## WHAT IS BEING ASKED
Looking at the records below, please work out how many lines contain the word "mean" and give the number alone.

## DATA SHOWN
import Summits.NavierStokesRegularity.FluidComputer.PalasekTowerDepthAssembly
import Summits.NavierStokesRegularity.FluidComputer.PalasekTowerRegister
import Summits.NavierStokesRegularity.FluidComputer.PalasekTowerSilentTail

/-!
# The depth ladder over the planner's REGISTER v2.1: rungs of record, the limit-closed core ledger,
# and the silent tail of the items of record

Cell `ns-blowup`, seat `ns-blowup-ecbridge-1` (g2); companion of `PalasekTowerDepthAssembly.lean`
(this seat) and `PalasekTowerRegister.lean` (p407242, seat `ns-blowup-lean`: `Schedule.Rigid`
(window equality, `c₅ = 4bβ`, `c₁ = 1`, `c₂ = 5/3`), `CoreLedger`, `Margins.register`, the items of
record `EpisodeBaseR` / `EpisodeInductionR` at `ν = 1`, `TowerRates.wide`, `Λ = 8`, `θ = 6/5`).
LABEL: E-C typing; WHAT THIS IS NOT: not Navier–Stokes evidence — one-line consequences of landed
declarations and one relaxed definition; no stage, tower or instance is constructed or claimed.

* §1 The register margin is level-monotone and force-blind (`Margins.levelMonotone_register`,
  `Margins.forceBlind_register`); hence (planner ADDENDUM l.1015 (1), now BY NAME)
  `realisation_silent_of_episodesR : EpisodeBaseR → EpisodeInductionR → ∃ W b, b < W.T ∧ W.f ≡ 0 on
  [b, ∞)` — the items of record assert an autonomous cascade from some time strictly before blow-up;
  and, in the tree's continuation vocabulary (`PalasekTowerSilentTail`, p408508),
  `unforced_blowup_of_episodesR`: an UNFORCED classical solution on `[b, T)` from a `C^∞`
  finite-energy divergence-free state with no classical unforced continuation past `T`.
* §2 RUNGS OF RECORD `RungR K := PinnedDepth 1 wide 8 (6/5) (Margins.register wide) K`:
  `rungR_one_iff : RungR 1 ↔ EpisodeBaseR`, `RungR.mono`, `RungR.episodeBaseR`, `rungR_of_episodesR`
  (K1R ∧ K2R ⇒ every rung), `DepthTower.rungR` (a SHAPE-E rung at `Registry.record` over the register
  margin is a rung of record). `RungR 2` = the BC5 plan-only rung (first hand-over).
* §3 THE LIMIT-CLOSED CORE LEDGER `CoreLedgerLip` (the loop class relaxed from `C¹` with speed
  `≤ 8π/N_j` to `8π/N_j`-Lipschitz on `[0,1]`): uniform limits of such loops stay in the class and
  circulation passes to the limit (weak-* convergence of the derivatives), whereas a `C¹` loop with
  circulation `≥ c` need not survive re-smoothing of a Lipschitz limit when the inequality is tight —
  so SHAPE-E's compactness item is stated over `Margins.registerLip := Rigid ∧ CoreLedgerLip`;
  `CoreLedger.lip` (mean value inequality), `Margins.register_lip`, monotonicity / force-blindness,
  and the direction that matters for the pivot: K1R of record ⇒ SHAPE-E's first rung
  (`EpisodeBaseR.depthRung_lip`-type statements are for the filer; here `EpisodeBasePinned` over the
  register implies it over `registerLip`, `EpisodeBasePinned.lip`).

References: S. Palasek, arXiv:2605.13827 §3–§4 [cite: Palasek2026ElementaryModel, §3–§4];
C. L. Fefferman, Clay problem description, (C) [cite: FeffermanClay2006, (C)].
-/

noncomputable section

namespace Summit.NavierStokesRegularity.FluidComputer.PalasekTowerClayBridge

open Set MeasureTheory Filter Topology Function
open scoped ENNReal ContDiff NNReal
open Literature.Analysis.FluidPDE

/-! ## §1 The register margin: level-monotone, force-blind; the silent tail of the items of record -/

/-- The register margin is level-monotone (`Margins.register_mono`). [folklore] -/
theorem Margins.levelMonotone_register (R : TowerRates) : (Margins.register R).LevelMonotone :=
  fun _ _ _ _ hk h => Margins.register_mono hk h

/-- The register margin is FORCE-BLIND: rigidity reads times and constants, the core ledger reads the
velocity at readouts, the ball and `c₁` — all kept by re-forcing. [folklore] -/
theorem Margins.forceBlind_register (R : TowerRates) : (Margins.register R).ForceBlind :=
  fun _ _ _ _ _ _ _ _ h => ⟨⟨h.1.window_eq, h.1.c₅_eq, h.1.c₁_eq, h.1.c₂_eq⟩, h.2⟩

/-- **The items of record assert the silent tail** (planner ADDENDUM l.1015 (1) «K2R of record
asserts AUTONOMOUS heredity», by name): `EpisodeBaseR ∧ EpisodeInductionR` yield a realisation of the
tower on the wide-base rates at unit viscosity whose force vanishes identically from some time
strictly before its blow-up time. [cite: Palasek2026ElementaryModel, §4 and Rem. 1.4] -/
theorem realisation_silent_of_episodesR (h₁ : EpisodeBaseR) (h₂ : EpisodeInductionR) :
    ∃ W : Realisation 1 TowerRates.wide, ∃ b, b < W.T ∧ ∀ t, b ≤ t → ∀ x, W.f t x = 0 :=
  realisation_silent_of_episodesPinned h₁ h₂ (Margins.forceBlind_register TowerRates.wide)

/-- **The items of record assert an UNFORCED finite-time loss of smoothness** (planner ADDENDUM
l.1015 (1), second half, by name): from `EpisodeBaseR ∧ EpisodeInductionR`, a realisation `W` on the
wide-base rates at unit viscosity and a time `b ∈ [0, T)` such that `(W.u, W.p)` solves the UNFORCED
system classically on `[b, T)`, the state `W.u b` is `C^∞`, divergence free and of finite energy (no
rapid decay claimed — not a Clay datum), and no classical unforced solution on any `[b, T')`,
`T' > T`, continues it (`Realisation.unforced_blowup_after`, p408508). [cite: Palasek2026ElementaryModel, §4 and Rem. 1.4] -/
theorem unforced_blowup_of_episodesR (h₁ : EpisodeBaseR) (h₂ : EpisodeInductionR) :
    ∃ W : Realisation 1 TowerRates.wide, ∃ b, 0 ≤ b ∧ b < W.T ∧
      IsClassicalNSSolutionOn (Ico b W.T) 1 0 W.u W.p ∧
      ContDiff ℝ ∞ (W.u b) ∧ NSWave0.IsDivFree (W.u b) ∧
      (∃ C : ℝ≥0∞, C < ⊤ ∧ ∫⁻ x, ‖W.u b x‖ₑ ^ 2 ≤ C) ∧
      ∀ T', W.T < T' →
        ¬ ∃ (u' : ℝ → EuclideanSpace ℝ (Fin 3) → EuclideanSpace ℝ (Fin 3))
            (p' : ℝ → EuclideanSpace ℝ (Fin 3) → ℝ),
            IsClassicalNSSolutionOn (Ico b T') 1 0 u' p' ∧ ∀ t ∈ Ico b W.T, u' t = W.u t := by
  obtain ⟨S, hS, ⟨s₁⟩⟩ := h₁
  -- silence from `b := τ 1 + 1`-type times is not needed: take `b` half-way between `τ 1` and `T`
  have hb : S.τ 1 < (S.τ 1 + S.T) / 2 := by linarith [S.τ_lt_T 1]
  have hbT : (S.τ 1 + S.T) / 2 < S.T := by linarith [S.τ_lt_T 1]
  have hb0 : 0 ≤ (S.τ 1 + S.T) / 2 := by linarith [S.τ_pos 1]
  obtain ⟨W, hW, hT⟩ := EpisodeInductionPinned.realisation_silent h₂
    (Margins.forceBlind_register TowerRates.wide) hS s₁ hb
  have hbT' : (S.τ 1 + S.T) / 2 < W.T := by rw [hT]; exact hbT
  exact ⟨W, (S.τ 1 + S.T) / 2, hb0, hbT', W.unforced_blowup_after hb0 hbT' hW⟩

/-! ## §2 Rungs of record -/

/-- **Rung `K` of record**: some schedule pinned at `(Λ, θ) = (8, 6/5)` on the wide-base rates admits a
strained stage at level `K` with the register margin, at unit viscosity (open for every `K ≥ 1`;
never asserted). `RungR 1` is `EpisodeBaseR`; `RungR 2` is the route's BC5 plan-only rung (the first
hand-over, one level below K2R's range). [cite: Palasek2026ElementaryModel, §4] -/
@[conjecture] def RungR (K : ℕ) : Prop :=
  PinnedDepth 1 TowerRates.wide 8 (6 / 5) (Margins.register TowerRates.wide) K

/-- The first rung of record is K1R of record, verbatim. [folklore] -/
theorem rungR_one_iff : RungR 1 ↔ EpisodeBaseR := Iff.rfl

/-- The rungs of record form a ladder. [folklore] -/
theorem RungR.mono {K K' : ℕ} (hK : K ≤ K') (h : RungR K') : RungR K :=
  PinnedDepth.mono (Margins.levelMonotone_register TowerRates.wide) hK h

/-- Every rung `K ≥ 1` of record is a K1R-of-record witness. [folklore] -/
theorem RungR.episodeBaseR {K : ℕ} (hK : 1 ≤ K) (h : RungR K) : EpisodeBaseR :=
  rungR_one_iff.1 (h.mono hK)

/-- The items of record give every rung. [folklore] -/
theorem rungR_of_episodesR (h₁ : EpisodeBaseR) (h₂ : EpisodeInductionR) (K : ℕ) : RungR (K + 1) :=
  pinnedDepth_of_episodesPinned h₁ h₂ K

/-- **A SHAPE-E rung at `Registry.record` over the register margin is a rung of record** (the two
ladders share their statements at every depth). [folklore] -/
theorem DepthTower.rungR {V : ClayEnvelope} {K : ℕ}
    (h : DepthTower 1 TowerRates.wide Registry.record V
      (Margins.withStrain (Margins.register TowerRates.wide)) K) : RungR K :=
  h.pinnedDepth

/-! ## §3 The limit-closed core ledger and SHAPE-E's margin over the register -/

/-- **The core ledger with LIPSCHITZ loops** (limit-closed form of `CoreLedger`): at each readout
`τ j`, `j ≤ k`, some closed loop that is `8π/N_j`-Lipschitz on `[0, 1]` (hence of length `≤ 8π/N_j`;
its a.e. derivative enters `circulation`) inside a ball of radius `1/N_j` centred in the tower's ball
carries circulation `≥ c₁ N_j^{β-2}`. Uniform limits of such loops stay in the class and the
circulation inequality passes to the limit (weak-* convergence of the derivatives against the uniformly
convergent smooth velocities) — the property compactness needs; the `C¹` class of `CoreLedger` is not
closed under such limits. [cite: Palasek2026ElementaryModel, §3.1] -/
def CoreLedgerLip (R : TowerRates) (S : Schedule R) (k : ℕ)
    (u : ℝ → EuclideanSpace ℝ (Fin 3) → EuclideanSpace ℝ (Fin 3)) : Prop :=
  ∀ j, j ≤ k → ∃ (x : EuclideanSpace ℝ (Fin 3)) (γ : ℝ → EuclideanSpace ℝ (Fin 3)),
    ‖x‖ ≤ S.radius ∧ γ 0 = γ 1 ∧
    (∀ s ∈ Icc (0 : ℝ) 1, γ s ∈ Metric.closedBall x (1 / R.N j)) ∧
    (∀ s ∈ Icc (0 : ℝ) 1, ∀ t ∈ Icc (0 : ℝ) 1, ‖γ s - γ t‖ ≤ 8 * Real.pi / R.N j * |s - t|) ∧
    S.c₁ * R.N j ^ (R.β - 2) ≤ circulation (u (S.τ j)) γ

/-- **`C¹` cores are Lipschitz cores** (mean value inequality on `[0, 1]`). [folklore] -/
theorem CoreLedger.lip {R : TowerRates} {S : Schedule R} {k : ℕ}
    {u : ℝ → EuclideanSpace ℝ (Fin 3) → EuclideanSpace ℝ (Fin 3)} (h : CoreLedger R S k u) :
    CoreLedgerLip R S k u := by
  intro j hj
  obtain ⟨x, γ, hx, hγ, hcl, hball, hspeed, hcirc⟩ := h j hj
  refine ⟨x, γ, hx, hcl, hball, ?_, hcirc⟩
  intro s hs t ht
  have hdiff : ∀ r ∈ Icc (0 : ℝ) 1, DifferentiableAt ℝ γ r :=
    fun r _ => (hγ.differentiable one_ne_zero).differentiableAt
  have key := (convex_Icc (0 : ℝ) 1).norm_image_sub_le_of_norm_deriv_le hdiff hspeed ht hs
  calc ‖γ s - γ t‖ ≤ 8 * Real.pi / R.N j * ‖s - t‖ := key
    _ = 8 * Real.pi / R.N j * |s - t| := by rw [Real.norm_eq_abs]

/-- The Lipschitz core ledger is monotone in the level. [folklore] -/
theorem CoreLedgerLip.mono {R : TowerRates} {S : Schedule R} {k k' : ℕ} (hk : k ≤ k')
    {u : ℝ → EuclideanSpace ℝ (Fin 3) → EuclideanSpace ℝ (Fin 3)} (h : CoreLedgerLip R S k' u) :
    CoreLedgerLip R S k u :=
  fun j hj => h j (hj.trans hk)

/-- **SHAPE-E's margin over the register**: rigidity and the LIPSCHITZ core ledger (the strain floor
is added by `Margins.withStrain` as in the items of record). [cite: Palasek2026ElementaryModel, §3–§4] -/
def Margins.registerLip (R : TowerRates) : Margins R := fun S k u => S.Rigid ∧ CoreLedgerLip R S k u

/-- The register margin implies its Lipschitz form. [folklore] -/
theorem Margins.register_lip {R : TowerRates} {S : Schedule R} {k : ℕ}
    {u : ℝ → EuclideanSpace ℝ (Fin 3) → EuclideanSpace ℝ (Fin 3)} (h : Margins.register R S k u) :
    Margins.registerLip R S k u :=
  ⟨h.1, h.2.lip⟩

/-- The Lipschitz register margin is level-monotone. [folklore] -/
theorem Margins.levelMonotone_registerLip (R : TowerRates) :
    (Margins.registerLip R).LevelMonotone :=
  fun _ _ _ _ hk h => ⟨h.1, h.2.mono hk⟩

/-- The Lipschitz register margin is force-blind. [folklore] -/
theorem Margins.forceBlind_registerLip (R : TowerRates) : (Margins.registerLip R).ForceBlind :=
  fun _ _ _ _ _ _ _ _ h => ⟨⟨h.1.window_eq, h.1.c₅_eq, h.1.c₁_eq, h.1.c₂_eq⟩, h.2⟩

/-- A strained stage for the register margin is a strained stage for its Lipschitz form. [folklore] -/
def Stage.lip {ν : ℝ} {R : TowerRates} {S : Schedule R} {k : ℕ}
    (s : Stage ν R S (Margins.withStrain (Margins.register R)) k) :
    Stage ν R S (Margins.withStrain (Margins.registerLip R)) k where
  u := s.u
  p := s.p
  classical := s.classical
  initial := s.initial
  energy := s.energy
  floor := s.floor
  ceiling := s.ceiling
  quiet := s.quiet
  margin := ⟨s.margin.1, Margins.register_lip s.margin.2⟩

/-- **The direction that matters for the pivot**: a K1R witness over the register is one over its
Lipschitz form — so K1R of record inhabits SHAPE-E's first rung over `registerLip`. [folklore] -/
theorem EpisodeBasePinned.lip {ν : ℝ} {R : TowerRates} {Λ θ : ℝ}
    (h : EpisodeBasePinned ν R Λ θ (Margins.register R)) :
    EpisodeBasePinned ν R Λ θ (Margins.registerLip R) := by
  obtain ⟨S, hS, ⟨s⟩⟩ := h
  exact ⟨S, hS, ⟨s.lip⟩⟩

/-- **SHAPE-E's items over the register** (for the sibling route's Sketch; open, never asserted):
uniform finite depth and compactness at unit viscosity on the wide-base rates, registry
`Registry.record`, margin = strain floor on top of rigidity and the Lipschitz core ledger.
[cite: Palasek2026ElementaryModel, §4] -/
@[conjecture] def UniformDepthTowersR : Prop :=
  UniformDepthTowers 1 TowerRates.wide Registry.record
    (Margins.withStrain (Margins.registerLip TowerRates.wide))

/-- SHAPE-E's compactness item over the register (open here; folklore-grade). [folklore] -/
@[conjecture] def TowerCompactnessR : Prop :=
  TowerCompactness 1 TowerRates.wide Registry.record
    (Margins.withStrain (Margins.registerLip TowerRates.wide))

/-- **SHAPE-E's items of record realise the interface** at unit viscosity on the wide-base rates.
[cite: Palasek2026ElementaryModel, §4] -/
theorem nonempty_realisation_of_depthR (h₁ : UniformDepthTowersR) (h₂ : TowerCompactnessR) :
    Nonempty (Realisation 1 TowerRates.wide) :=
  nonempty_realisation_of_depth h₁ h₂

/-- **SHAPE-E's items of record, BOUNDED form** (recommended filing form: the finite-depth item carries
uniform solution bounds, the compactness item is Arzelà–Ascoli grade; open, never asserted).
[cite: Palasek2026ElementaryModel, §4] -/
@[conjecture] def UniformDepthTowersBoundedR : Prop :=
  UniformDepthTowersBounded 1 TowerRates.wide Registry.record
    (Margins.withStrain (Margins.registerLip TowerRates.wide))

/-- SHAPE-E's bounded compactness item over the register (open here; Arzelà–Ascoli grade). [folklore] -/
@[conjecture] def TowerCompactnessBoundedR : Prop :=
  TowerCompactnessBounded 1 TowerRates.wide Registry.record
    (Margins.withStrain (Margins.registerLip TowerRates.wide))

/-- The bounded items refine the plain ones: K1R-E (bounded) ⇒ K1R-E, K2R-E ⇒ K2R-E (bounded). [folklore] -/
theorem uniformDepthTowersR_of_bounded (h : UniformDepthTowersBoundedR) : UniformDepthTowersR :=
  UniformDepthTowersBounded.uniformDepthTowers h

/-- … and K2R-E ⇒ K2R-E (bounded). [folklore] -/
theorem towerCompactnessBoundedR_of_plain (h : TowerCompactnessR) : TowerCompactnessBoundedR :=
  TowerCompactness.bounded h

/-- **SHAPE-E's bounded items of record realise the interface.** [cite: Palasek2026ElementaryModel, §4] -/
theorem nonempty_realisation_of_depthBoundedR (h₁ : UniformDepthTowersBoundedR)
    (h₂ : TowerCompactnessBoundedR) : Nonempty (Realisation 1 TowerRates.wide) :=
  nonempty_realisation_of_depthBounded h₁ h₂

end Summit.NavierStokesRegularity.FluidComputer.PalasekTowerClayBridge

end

## ANSWER FOR THIS EXERCISE
2